Developing the Design
A lot goes into the design of a keyboard, and I have had literally years to think over what I want in a keyboard and find inspiration. I also had another tool up my sleeve; as Seeed Fusion’s manufacturing specialist, every submitted design in Seeed’s keyboard contest ran by me at some point. That gave me plenty of inspiration and a lot of schematics to study (all available legitimately online). In the end, I chose around 10 designs to reference.

This keyboard is designed to be used as my office keyboard. There are a lot of repetitive tasks in my office job in addition to lots of copying and pasting, so extra buttons and knobs for macros are a must but at the same time, finding desk space is always a challenge so num pads are a no-no.
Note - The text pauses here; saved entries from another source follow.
import Literature.Analysis.FluidPDE.QuantitativeShellsOfRegularity
import Literature.Analysis.FluidPDE.LeiRenQuantitativeShells
import HarnessLib

/-!
# Lei–Ren–Tian 2025, Lemma 2.4 (quantitative shells of regularity): the second tree rendering follows from the canonical one

Topic `Literature/Analysis/FluidPDE` (family `ns`). Literature HYGIENE file (no new fact, net debt 0).

The printed lemma — Z. Lei, X. Ren, G. Tian, arXiv:2501.08976, Lemma 2.4 (p. 7), quoting Z. Lei, X. Ren, Adv. Math. 445
(2024), Thm 2 / Remark 8 / Prop 9 — was vendored TWICE within four minutes on 2026-08-28 (cite item wi-87109 served to two
seats): the CANONICAL pair `LeiRen2024_quantitative_regular_shells` (round cylinders `Q(r)`) and
`LeiRen2024_quantitative_regular_shells_cyl` (flat cylinders `𝓠(r)`) of `QuantitativeShellsOfRegularity.lean` (p621185,
bound by route `AxisTwistDoor`), and the second rendering `leiRenTian_quantitative_shells_of_regularity` of
`LeiRenQuantitativeShells.lean` (p621411; both shapes through a `Bool`, the class unpackaged over `lrtCylinderOpens cyl 1`
with an extra `∫|v|³ < ∞`, strict bounds `< G^{CG}` with the real constant `G = lrtG cyl v p`, and WITHOUT the
"regular in the space–time closure" clause). This file proves

* `leiRenTian_quantitative_shells_of_regularity_of_canonical :
    LeiRen2024_quantitative_regular_shells → LeiRen2024_quantitative_regular_shells_cyl →
      leiRenTian_quantitative_shells_of_regularity`,

so the three recorded `Prop`s for this one printed lemma carry ONE piece of debt (the canonical pair), and the two typings are
cross-checked against each other in the kernel. Ingredients (`namespace LeiRenTianBridge`): the cylinders and shells
coincide as sets / `Opens` (`lrtCylinder false r = parabolicCylinder r 0`, `lrtCylinder true r = SereginSverak2009.parCyl 0 r`,
hence the shells); the unpackaged class repackages into `IsSuitableWeakSolutionInBall 1 0` resp.
`LeiRen2024.IsSuitableWeakSolutionInCyl 1` (`p ∈ L^{3/2}` from `∫|p|^{3/2} < ∞` and the local integrability of `p` inside
`IsSuitableWeakSolutionOn`); `∫(|v|³ + |p|^{3/2}) + 2 ≤ ofReal (lrtG cyl v p)` (finite integral); and the universal constant
`C := max M M' + 1` turns `≤ G^{MG}` into `< G^{CG}` and `G^{−MG} < δ` into `G^{−CG} < δ` since `G ≥ 2`.

The converse implication does NOT hold as typed (the second rendering drops the closure-regularity clause and assumes more),
which is why the canonical pair is the one consumers bind (director-ns #197 (2), 2026-08-28).

## References

* Z. Lei, X. Ren, G. Tian, *A geometric characterization of potential Navier–Stokes singularities*, arXiv:2501.08976 (2025),
  §2 (p. 6), Lemma 2.4 (p. 7). [cite: LeiRenTian2025, Lemma 2.4 (arXiv p.7)]
* Z. Lei, X. Ren, *Quantitative partial regularity of the Navier–Stokes equations and applications*, Adv. Math. 445 (2024)
  109654 = arXiv:2210.01783, Thm 2, Remark 8, Prop 9 (p. 5). [cite: LeiRen2024QuantitativePartialRegularity, Thm 2 (arXiv p.5)]
-/

noncomputable section

open MeasureTheory Set Function Metric TopologicalSpace
open scoped ENNReal NNReal

namespace Literature.Analysis.FluidPDE

namespace LeiRenTianBridge

/-! ### The two systems of cylinders coincide -/

/-- `Q(r)` of the second rendering is the canonical `parabolicCylinder r 0`. [cite: LeiRenTian2025, §2 (arXiv p.6)] -/
theorem lrtCylinder_false_eq (r : ℝ) :
    lrtCylinder false r = parabolicCylinder r (0 : ℝ × EuclideanSpace ℝ (Fin 3)) :=
  lrtCylinder_false r

/-- `ℬ(r)` of the second rendering is Seregin–Šverák's `𝒞(0, r)`. [cite: LeiRenTian2025, §2 (arXiv p.6)] -/
theorem lrtBall_true_eq (r : ℝ) : lrtBall true r = SereginSverak2009.spaceCyl 0 r := by
  ext x
  simp [SereginSverak2009.mem_spaceCyl]

/-- `𝒬(r)` of the second rendering is Seregin–Šverák's `Q(0, r)`. [cite: LeiRenTian2025, §2 (arXiv p.6)] -/
theorem lrtCylinder_true_eq (r : ℝ) : lrtCylinder true r = SereginSverak2009.parCyl 0 r := by
  ext z
  simp [mem_lrtCylinder_iff]

/-- The same, as open sets (round). [cite: LeiRenTian2025, §2 (arXiv p.6)] -/
theorem lrtCylinderOpens_false_eq (r : ℝ) :
    lrtCylinderOpens false r = parabolicCylinderOpens r (0 : ℝ × EuclideanSpace ℝ (Fin 3)) :=
  Opens.ext (lrtCylinder_false_eq r)

/-- The same, as open sets (flat). [cite: LeiRenTian2025, §2 (arXiv p.6)] -/
theorem lrtCylinderOpens_true_eq (r : ℝ) :
    lrtCylinderOpens true r = SereginSverak2009.parCylOpens 0 r :=
  Opens.ext (lrtCylinder_true_eq r)

/-- The open shells coincide (round). [cite: LeiRenTian2025, Lemma 2.4 (arXiv p.7)] -/
theorem lrtShell_false_eq (a δ : ℝ) :
    lrtShell false a δ = parabolicCylinder (a + δ) (0 : ℝ × EuclideanSpace ℝ (Fin 3)) \
      closure (parabolicCylinder (a - δ) (0 : ℝ × EuclideanSpace ℝ (Fin 3))) := by
  rw [lrtShell, lrtCylinder_false_eq, lrtCylinder_false_eq]

/-- The open shells coincide (flat). [cite: LeiRenTian2025, Lemma 2.4 (arXiv p.7)] -/
theorem lrtShell_true_eq (a δ : ℝ) :
    lrtShell true a δ = SereginSverak2009.parCyl 0 (a + δ) \ closure (SereginSverak2009.parCyl 0 (a - δ)) := by
  rw [lrtShell, lrtCylinder_true_eq, lrtCylinder_true_eq]

/-! ### Repackaging the class -/

/-- `p ∈ L^{3/2}(Q)` from `∫_Q |p|^{3/2} < ∞` and local integrability on the open set `Q`. [folklore] -/
private theorem memLp_of_lintegral {Q : Set (ℝ × EuclideanSpace ℝ (Fin 3))}
    {p : ℝ → EuclideanSpace ℝ (Fin 3) → ℝ} (hloc : LocallyIntegrableOn (uncurry p) Q volume)
    (hfin : ∫⁻ z in Q, ‖p z.1 z.2‖ₑ ^ (3 / 2 : ℝ) < ∞) :
    MemLp (uncurry p) (3 / 2) (volume.restrict Q) := by
  refine ⟨hloc.aestronglyMeasurable, ?_⟩
  have h32 : ((3 / 2 : ℝ≥0∞)).toReal = (3 / 2 : ℝ) := by
    rw [ENNReal.toReal_div]; norm_num
  rw [eLpNorm_lt_top_iff_lintegral_rpow_enorm_lt_top (by norm_num) (by finiteness), h32]
  exact hfin

variable {v : ℝ → EuclideanSpace ℝ (Fin 3) → EuclideanSpace ℝ (Fin 3)} {p : ℝ → EuclideanSpace ℝ (Fin 3) → ℝ}
  {H : ℝ → EuclideanSpace ℝ (Fin 3) → EuclideanSpace ℝ (Fin 3) →L[ℝ] EuclideanSpace ℝ (Fin 3)}

/-- The hypotheses of the second rendering (round case) give the canonical class
`IsSuitableWeakSolutionInBall 1 0`. [cite: LeiRenTian2025, §2.1 (2.3)–(2.4) (arXiv p.6)] -/
theorem isSuitableWeakSolutionInBall_of
    (hsw : IsSuitableWeakSolutionOn (lrtCylinderOpens false 1) 1 0 v p)
    (hH : HasWeakSpatialGradientOn (lrtCylinderOpens false 1) v H)
    (hE : ∃ M : ℝ≥0, ∀ᵐ t : ℝ, t ∈ Ioo (-1 : ℝ) 0 → ∫⁻ x in lrtBall false 1, ‖v t x‖ₑ ^ 2 ≤ M)
    (hHfin : ∫⁻ z in lrtCylinder false 1, ENNReal.ofReal (frobeniusNormSq (H z.1 z.2)) < ∞)
    (hp : ∫⁻ z in lrtCylinder false 1, ‖p z.1 z.2‖ₑ ^ (3 / 2 : ℝ) < ∞) :
    IsSuitableWeakSolutionInBall 1 0 v p := by
  have hploc : LocallyIntegrableOn (uncurry p) (lrtCylinder false 1) volume := hsw.distributional.2.2.1
  refine ⟨?_, ?_, ?_, ?_⟩
  · rw [← lrtCylinderOpens_false_eq]; exact hsw
  · obtain ⟨M, hM⟩ := hE
    refine ⟨M, ?_⟩
    have h1 : Ioo ((0 : ℝ × EuclideanSpace ℝ (Fin 3)).1 - 1 ^ 2) (0 : ℝ × EuclideanSpace ℝ (Fin 3)).1 =
        Ioo (-1 : ℝ) 0 := by simp
    rw [h1, ae_restrict_iff' measurableSet_Ioo]
    filter_upwards [hM] with t ht htI
    simpa using ht htI
  · refine ⟨H, ?_, ?_⟩
    · rw [← lrtCylinderOpens_false_eq]; exact hH
    · rw [← lrtCylinder_false_eq]; exact hHfin
  · rw [← lrtCylinder_false_eq]; exact memLp_of_lintegral hploc hp

/-- The hypotheses of the second rendering (flat case) give the canonical class
`LeiRen2024.IsSuitableWeakSolutionInCyl 1`. [cite: LeiRenTian2025, §2.1 (2.3)–(2.4) with Remark 2.1 (arXiv p.6)] -/
theorem isSuitableWeakSolutionInCyl_of
    (hsw : IsSuitableWeakSolutionOn (lrtCylinderOpens true 1) 1 0 v p)
    (hH : HasWeakSpatialGradientOn (lrtCylinderOpens true 1) v H)
    (hE : ∃ M : ℝ≥0, ∀ᵐ t : ℝ, t ∈ Ioo (-1 : ℝ) 0 → ∫⁻ x in lrtBall true 1, ‖v t x‖ₑ ^ 2 ≤ M)
    (hHfin : ∫⁻ z in lrtCylinder true 1, ENNReal.ofReal (frobeniusNormSq (H z.1 z.2)) < ∞)
    (hp : ∫⁻ z in lrtCylinder true 1, ‖p z.1 z.2‖ₑ ^ (3 / 2 : ℝ) < ∞) :
    LeiRen2024.IsSuitableWeakSolutionInCyl 1 v p := by
  have hploc : LocallyIntegrableOn (uncurry p) (lrtCylinder true 1) volume := hsw.distributional.2.2.1
  refine ⟨?_, ?_, ?_, ?_⟩
  · rw [← lrtCylinderOpens_true_eq]; exact hsw
  · obtain ⟨M, hM⟩ := hE
    refine ⟨M, ?_⟩
    have h1 : Ioo (-(1 : ℝ) ^ 2) 0 = Ioo (-1 : ℝ) 0 := by simp
    rw [h1, ae_restrict_iff' measurableSet_Ioo]
    filter_upwards [hM] with t ht htI
    rw [← lrtBall_true_eq]
    exact ht htI
  · refine ⟨H, ?_, ?_⟩
    · rw [← lrtCylinderOpens_true_eq]; exact hH
    · rw [← lrtCylinder_true_eq]; exact hHfin
  · rw [← lrtCylinder_true_eq]; exact memLp_of_lintegral hploc hp

/-- LRT's `G = ∫_{Q(1)}(|v|³ + |p|^{3/2}) + 2` as a real number bounds the extended integral of the canonical
rendering: `∫ (|v|³ + |p|^{3/2}) + 2 ≤ ofReal G` (the integral being finite). [cite: LeiRenTian2025, §2.1 (arXiv p.6)] -/
theorem lintegral_add_two_le_ofReal_lrtG (cyl : Bool)
    (hv : AEStronglyMeasurable (uncurry v) (volume.restrict (lrtCylinder cyl 1)))
    (hvfin : ∫⁻ z in lrtCylinder cyl 1, ‖v z.1 z.2‖ₑ ^ (3 : ℝ) < ∞)
    (hpfin : ∫⁻ z in lrtCylinder cyl 1, ‖p z.1 z.2‖ₑ ^ (3 / 2 : ℝ) < ∞) :
    (∫⁻ z in lrtCylinder cyl 1, (‖v z.1 z.2‖ₑ ^ (3 : ℕ) + ‖p z.1 z.2‖ₑ ^ (3 / 2 : ℝ))) + 2 ≤
      ENNReal.ofReal (lrtG cyl v p) := by
  have hmeas : AEMeasurable (fun z : ℝ × EuclideanSpace ℝ (Fin 3) => ‖v z.1 z.2‖ₑ ^ (3 : ℝ))
      (volume.restrict (lrtCylinder cyl 1)) := (hv.enorm.pow_const _)
  have hsum : ∫⁻ z in lrtCylinder cyl 1, (‖v z.1 z.2‖ₑ ^ (3 : ℝ) + ‖p z.1 z.2‖ₑ ^ (3 / 2 : ℝ)) =
      (∫⁻ z in lrtCylinder cyl 1, ‖v z.1 z.2‖ₑ ^ (3 : ℝ)) +
        ∫⁻ z in lrtCylinder cyl 1, ‖p z.1 z.2‖ₑ ^ (3 / 2 : ℝ) := lintegral_add_left' hmeas _
  have hfin : ∫⁻ z in lrtCylinder cyl 1, (‖v z.1 z.2‖ₑ ^ (3 : ℝ) + ‖p z.1 z.2‖ₑ ^ (3 / 2 : ℝ)) ≠ ∞ := by
    rw [hsum]; exact (ENNReal.add_lt_top.2 ⟨hvfin, hpfin⟩).ne
  have hnat : ∫⁻ z in lrtCylinder cyl 1, (‖v z.1 z.2‖ₑ ^ (3 : ℕ) + ‖p z.1 z.2‖ₑ ^ (3 / 2 : ℝ)) =
      ∫⁻ z in lrtCylinder cyl 1, (‖v z.1 z.2‖ₑ ^ (3 : ℝ) + ‖p z.1 z.2‖ₑ ^ (3 / 2 : ℝ)) := by
    refine lintegral_congr fun z => ?_
    rw [← ENNReal.rpow_natCast]
    norm_num
  rw [hnat, lrtG, ENNReal.ofReal_add ENNReal.toReal_nonneg (by norm_num), ENNReal.ofReal_toReal hfin]
  simp

end LeiRenTianBridge

open LeiRenTianBridge in
/-- **The second tree rendering of Lei–Ren–Tian 2025, Lemma 2.4 is a corollary of the canonical one.**
`leiRenTian_quantitative_shells_of_regularity` (`LeiRenQuantitativeShells.lean`, p621411: both cylinder shapes through
a `Bool`, class unpackaged over `lrtCylinderOpens cyl 1` with `∫|v|³ < ∞`, strict bounds `< G^{CG}` with `G = lrtG`, no
regularity clause on the closure) follows from the canonical pair `LeiRen2024_quantitative_regular_shells` (round) and
`LeiRen2024_quantitative_regular_shells_cyl` (flat) (`QuantitativeShellsOfRegularity.lean`, p621185): the cylinders and
shells coincide as sets, the class repackages into `IsSuitableWeakSolutionInBall 1 0` / `LeiRen2024.IsSuitableWeakSolutionInCyl 1`
(`p ∈ L^{3/2}` from the finite integral plus the local integrability inside `IsSuitableWeakSolutionOn`), one takes the real
`G := lrtG cyl v p` (the integral is finite) and the universal constant `C := max M M' + 1` to turn `≤ G^{MG}` into
`< G^{CG}` and `G^{−MG} < δ` into `G^{−CG} < δ` (`G ≥ 2`), and forgets the closure-regularity clause. Hence the three
recorded `Prop`s for this one printed lemma carry ONE piece of debt (the canonical pair); consumers bind the canonical facts.
[cite: LeiRenTian2025, Lemma 2.4 (arXiv p.7)] [cite: LeiRen2024QuantitativePartialRegularity, Thm 2, Remark 8, Prop 9 (arXiv p.5)] -/
theorem leiRenTian_quantitative_shells_of_regularity_of_canonical
    (h₁ : LeiRen2024_quantitative_regular_shells) (h₂ : LeiRen2024_quantitative_regular_shells_cyl) :
    leiRenTian_quantitative_shells_of_regularity := by
  obtain ⟨M₁, hM₁, H₁⟩ := h₁
  obtain ⟨M₂, hM₂, H₂⟩ := h₂
  refine ⟨max M₁ M₂ + 1, by positivity, ?_⟩
  intro cyl v p H hsw hH hE hHfin hpfin hvfin
  set G : ℝ := lrtG cyl v p with hG_def
  have hG2 : 2 ≤ G := two_le_lrtG cyl v p
  have hG1 : 1 < G := by linarith
  have hGpos : 0 < G := by linarith
  have hvmeas : AEStronglyMeasurable (uncurry v) (volume.restrict (lrtCylinder cyl 1)) :=
    (hsw.distributional.1).aestronglyMeasurable
  have hI := lintegral_add_two_le_ofReal_lrtG cyl (p := p) hvmeas hvfin hpfin
  -- exponent bookkeeping: `M G < C G` with `C = max M₁ M₂ + 1`
  have hexp : ∀ {M : ℝ}, M ≤ max M₁ M₂ → ∀ {B δ : ℝ}, B ≤ G ^ (M * G) → G ^ (-(M * G)) < δ →
      B < G ^ ((max M₁ M₂ + 1) * G) ∧ G ^ (-((max M₁ M₂ + 1) * G)) < δ := by
    intro M hM B δ hB hδ
    have hlt : M * G < (max M₁ M₂ + 1) * G := by
      apply mul_lt_mul_of_pos_right _ hGpos; linarith
    exact ⟨hB.trans_lt (Real.rpow_lt_rpow_of_exponent_lt hG1 hlt),
      (Real.rpow_lt_rpow_of_exponent_lt hG1 (neg_lt_neg hlt)).trans hδ⟩
  cases cyl with
  | false =>
    have hcl := isSuitableWeakSolutionInBall_of hsw hH hE hHfin hpfin
    rw [lrtCylinder_false_eq] at hI
    obtain ⟨a, δ, ha1, ha2, hδ1, hδ2, -, w, hwc, hwd, hwae, hwb⟩ := H₁ v p G hcl hI
    refine ⟨a, δ, ha1, ha2, (hexp (le_max_left _ _) le_rfl hδ1).2, hδ2, w, ?_, ?_, ?_, ?_⟩
    · rw [lrtShell_false_eq]; exact hwae
    · rw [lrtShell_false_eq]; exact hwc
    · intro t; rw [lrtShell_false_eq]; exact hwd t
    · intro z hz
      rw [lrtShell_false_eq] at hz
      exact (hexp (le_max_left _ _) (hwb z hz) hδ1).1
  | true =>
    have hcl := isSuitableWeakSolutionInCyl_of hsw hH hE hHfin hpfin
    rw [lrtCylinder_true_eq] at hI
    obtain ⟨a, δ, ha1, ha2, hδ1, hδ2, -, w, hwc, hwd, hwae, hwb⟩ := H₂ v p G hcl hI
    refine ⟨a, δ, ha1, ha2, (hexp (le_max_right _ _) le_rfl hδ1).2, hδ2, w, ?_, ?_, ?_, ?_⟩
    · rw [lrtShell_true_eq]; exact hwae
    · rw [lrtShell_true_eq]; exact hwc
    · intro t; rw [lrtShell_true_eq]; exact hwd t
    · intro z hz
      rw [lrtShell_true_eq] at hz
      exact (hexp (le_max_right _ _) (hwb z hz) hδ1).1

end Literature.Analysis.FluidPDE

end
I also often use my laptop away from the office so the layout and size should not be too dissimilar to laptop keyboards to minimize ‘home-sickness’.

As for the competition, the only requirement was that the design includes Seeed’s products. This is a XIAO keyboard after all, so I can check that box. But that alone did not feel sufficient. Nothing says Seeed more than Grove modules, and I liked the Raspberry Pi 400 concept of a keyboard that also works as a development board. Imagine running Grove bits and bobs straight from your keyboard! So there we have it, I decided on a keyboard that works as a XIAO development board complete with Grove connectors!

As for the choice of XIAO development board (currently there are 5), RP2040 and nRF52840 are common choices for keyboards. The latter is typically chosen for wireless Bluetooth keyboards, but as I will be uploading code to the keyboard frequently, it makes more sense to have a wired connection, so I went with XIAO RP2040. I also don’t have to worry about charging batteries with a wired connection. Plus, with more and more support for RP2040 and CircuitPython, it makes more sense to pair RP2040 with the Grove modules.

Features
XIAO RP2040 development board and keyboard!
5 Grove ports for plugging all sorts of Grove modules! (1 x analog/digital, 3 x I2C, 1 x UART) with individual on-off switches
Headers for all XIAO pins for further development/debugging
Tight, laptop-style layout with all the necessities
Added spacebar-centered rotary encoder for fun
LED backlighting
I’d like to thank all XIAO keyboard participants for sharing their designs, in particular, Sonal Pinto for sharing his XIAO RP2040 keyboard PurpleOwl. My design is largely based on PurpleOwl and is essentially an expansion of PurpleOwl to make use of the leftover pins with a modified layout. With the shift register method, only three pins are required for the entire keyboard ‘matrix’ which leaves a lot for other fancy add-ons such as Grove connectors.”